─── Provided entries ───

import Literature.NumberTheory.LFunctions.WeilZeroSum
import Literature.NumberTheory.LFunctions.ZetaZerosReflection
import HarnessLib

/-!
# Sums over the non-trivial zeros against majorants depending on the ordinate

Topic `Literature/NumberTheory/LFunctions`. Everything in this file is PROVED (no definitions, no
named facts).

The local count `N(c + 1/2) − N(c − 1/2) ≪ log(|c| + 2)` (Montgomery–Vaughan Thm. 10.13, in the
tree as `Literature.NumberTheory.LFunctions.exists_sum_zetaZeroWindow_le` for the zeros with
`β ≥ 1/4`) is extended to all non-trivial zeros by the reflection `ρ ↦ 1 − ρ̄`
(`sum_le_of_abs_im_sub_le`), and turned into the working tool of the `L¹` theory of `S(t+h) − S(t)`:
if `0 ≤ g(ρ) ≤ ψ(round γ)` on the zeros then `∑_ρ m(ρ) g(ρ) ≤ C_w ∑_k ψ(k) log(|k| + 2)` over
any finite set of integers containing the rounded ordinates (`sum_mul_le_of_ordinate_majorant`),
whence `tsum` bounds (`tsum_mul_le_of_ordinate_majorant`), and the shell estimate
`∑_k log(|k|+2)/max(|k − u|, R)² ≤ 40 (log(|u|+2) + 2)/√R` (`sum_log_div_max_sq_le`).

## References

* H. L. Montgomery, R. C. Vaughan, *Multiplicative Number Theory I* (2007), Thm. 10.13.
  [cite: MontgomeryVaughan2007, Thm. 10.13]
* E. C. Titchmarsh, *The Theory of the Riemann Zeta-Function*, 2nd ed. (1986), §9.2, Thm. 9.2.
-/

noncomputable section

open Complex Real Set Finset
open scoped ComplexConjugate

namespace Literature.NumberTheory.LFunctions.ZeroOrdinateSums

/-! ### The local count for all non-trivial zeros -/

/-- **Local count of all the non-trivial zeros**: there is `C_w > 0` such that for every real `c`
and every finite set `F` of non-trivial zeros with `|Im ρ − c| ≤ 1/2`,
`∑_{ρ ∈ F} m(ρ) ≤ C_w log(|c| + 2)`. [cite: MontgomeryVaughan2007, Thm. 10.13] -/
theorem exists_sum_le_of_abs_im_sub_le : ∃ C : ℝ, 0 < C ∧ ∀ (c : ℝ) (F : Finset ℂ),
    (∀ ρ ∈ F, ρ ∈ ZetaZeros.riemannZetaNontrivialZeros ∧ |ρ.im - c| ≤ 1 / 2) →
    ∑ ρ ∈ F, (riemannZetaZeroOrder ρ : ℝ) ≤ C * Real.log (|c| + 2) := by
  obtain ⟨C, hC0, hC⟩ := exists_sum_zetaZeroWindow_le
  refine ⟨2 * C, by positivity, fun c F hF => ?_⟩
  have hlog : 0 ≤ Real.log (|c| + 2) := Real.log_nonneg (by linarith [abs_nonneg c])
  -- split `F` by `β ≥ 1/4`
  rw [← Finset.sum_filter_add_sum_filter_not F (fun ρ => 1 / 4 ≤ ρ.re)]
  have hW := hC c
  set W := (zetaZeroWindow_finite c).toFinset with hWdef
  have hnn : ∀ ρ ∈ W, (0 : ℝ) ≤ riemannZetaZeroOrder ρ := fun ρ hρ => by
    rw [hWdef, Set.Finite.mem_toFinset] at hρ; exact riemannZetaZeroOrder_nonneg_of_zero hρ.1
  -- right part ⊆ window
  have h1 : ∑ ρ ∈ F.filter (fun ρ => 1 / 4 ≤ ρ.re), (riemannZetaZeroOrder ρ : ℝ) ≤ C * Real.log (|c| + 2) := by
    refine (Finset.sum_le_sum_of_subset_of_nonneg (fun ρ hρ => ?_) (fun ρ hρ _ => hnn ρ hρ)).trans hW
    rw [Finset.mem_filter] at hρ
    rw [hWdef, Set.Finite.mem_toFinset]
    exact ⟨ZetaZeros.riemannZetaNontrivialZeros.zeta_eq_zero (hF ρ hρ.1).1, hρ.2, (hF ρ hρ.1).2⟩
  -- left part: reflect
  have h2 : ∑ ρ ∈ F.filter (fun ρ => ¬ 1 / 4 ≤ ρ.re), (riemannZetaZeroOrder ρ : ℝ) ≤ C * Real.log (|c| + 2) := by
    set G := F.filter (fun ρ => ¬ 1 / 4 ≤ ρ.re) with hG
    have hinj : Set.InjOn (fun ρ : ℂ => 1 - conj ρ) G := by
      intro a _ b _ hab
      have := congrArg (fun z => conj (1 - z)) hab
      simpa using this
    have heq : ∑ ρ ∈ G, (riemannZetaZeroOrder ρ : ℝ) = ∑ ρ ∈ G, (riemannZetaZeroOrder (1 - conj ρ) : ℝ) := by
      refine Finset.sum_congr rfl fun ρ hρ => ?_
      rw [hG, Finset.mem_filter] at hρ
      have hz := (hF ρ hρ.1).1
      rw [riemannZetaZeroOrder_one_sub_conj (ZetaZeros.riemannZetaNontrivialZeros.re_pos hz)
        (ZetaZeros.riemannZetaNontrivialZeros.re_lt_one hz)]
    rw [heq, ← Finset.sum_image (f := fun w : ℂ => (riemannZetaZeroOrder w : ℝ)) hinj]
    refine (Finset.sum_le_sum_of_subset_of_nonneg (fun w hw => ?_) (fun ρ hρ _ => hnn ρ hρ)).trans hW
    rw [Finset.mem_image] at hw
    obtain ⟨ρ, hρ, rfl⟩ := hw
    rw [hG, Finset.mem_filter] at hρ
    have hz := (hF ρ hρ.1).1
    have hmem := ZetaZeros.riemannZetaNontrivialZeros.one_sub_conj_mem hz
    rw [hWdef, Set.Finite.mem_toFinset]
    refine ⟨ZetaZeros.riemannZetaNontrivialZeros.zeta_eq_zero hmem, ?_, ?_⟩
    · simp; push Not at hρ; linarith [hρ.2]
    · simpa using (hF ρ hρ.1).2
  linarith
/-- **Evaluation commutes with substitution of a pair of series**:
`F(A, B)(u, v) = F(A(u,v), B(u,v))` for `F, A, B ∈ ℤ_p⟦u, v⟧`, `A(0,0) = B(0,0) = 0`.
[cite: BourbakiAlgebraII2003, Ch. IV §4 no. 3] [cite: SilvermanAEC2009, IV.1] -/
theorem padicAlgEval₂_substPair {A B : MvPowerSeries (Fin 2) ℚ_[p]} (hF : IsPadicInt F)
    (hA : IsPadicInt A) (hB : IsPadicInt B) (hA0 : MvPowerSeries.constantCoeff A = 0)
    (hB0 : MvPowerSeries.constantCoeff B = 0) (hu : ‖u‖ < 1) (hv : ‖v‖ < 1) :
    padicAlgEval₂ L (MvPowerSeries.subst ![A, B] F) u v =
      padicAlgEval₂ L F (padicAlgEval₂ L A u v) (padicAlgEval₂ L B u v) := by
  have hAuv : ‖padicAlgEval₂ L A u v‖ < 1 := norm_padicAlgEval₂_lt_one hA hA0 hu hv
  have hBuv : ‖padicAlgEval₂ L B u v‖ < 1 := norm_padicAlgEval₂_lt_one hB hB0 hu hv
  obtain ⟨F', rfl⟩ := isPadicInt_iff_exists_map.mp hF
  obtain ⟨A', rfl⟩ := isPadicInt_iff_exists_map.mp hA
  obtain ⟨B', rfl⟩ := isPadicInt_iff_exists_map.mp hB
  obtain ⟨u, rfl, hu'⟩ := exists_unitBall_coe_eq_of_norm_lt_one L hu
  obtain ⟨v, rfl, hv'⟩ := exists_unitBall_coe_eq_of_norm_lt_one L hv
  have hA0' : MvPowerSeries.constantCoeff A' = 0 := by
    apply PadicInt.coe_eq_zero.mp
    rw [MvPowerSeries.constantCoeff_map] at hA0
    exact hA0
  have hB0' : MvPowerSeries.constantCoeff B' = 0 := by
    apply PadicInt.coe_eq_zero.mp
    rw [MvPowerSeries.constantCoeff_map] at hB0
    exact hB0
  have hs : MvPowerSeries.HasSubst ![A', B'] :=
    MvPowerSeries.hasSubst_of_constantCoeff_zero fun i => by fin_cases i <;> assumption
  have hmap : (![A'.map PadicInt.Coe.ringHom, B'.map PadicInt.Coe.ringHom] :
      Fin 2 → MvPowerSeries (Fin 2) ℚ_[p]) = fun i => (![A', B'] i).map PadicInt.Coe.ringHom := by
    funext i; fin_cases i <;> rfl
  rw [padicAlgEval₂_map A' hu' hv'] at hAuv ⊢
  rw [padicAlgEval₂_map B' hu' hv'] at hBuv ⊢
  have hAuv' : ‖((MvPowerSeries.eval₂ (coeffHom L) ![u, v] A' : unitBall L) : L)‖ < 1 := hAuv
  have hBuv' : ‖((MvPowerSeries.eval₂ (coeffHom L) ![u, v] B' : unitBall L) : L)‖ < 1 := hBuv
  rw [hmap, ← MvPowerSeries.map_subst hs, padicAlgEval₂_map _ hu' hv',
    padicAlgEval₂_map F' hAuv' hBuv', unitBall_eval₂_subst L hs (unitBall_hasEval_pair L hu' hv')]
  congr 2
  funext s; fin_cases s <;> simp

end TwoVar

end Eval

end Literature.NumberTheory.EllipticCurves

end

───

▶ **Exercise goal**
How many of the lines in the records include the string "count"? Reply with the number alone.

▶ **Answer to this problem**
3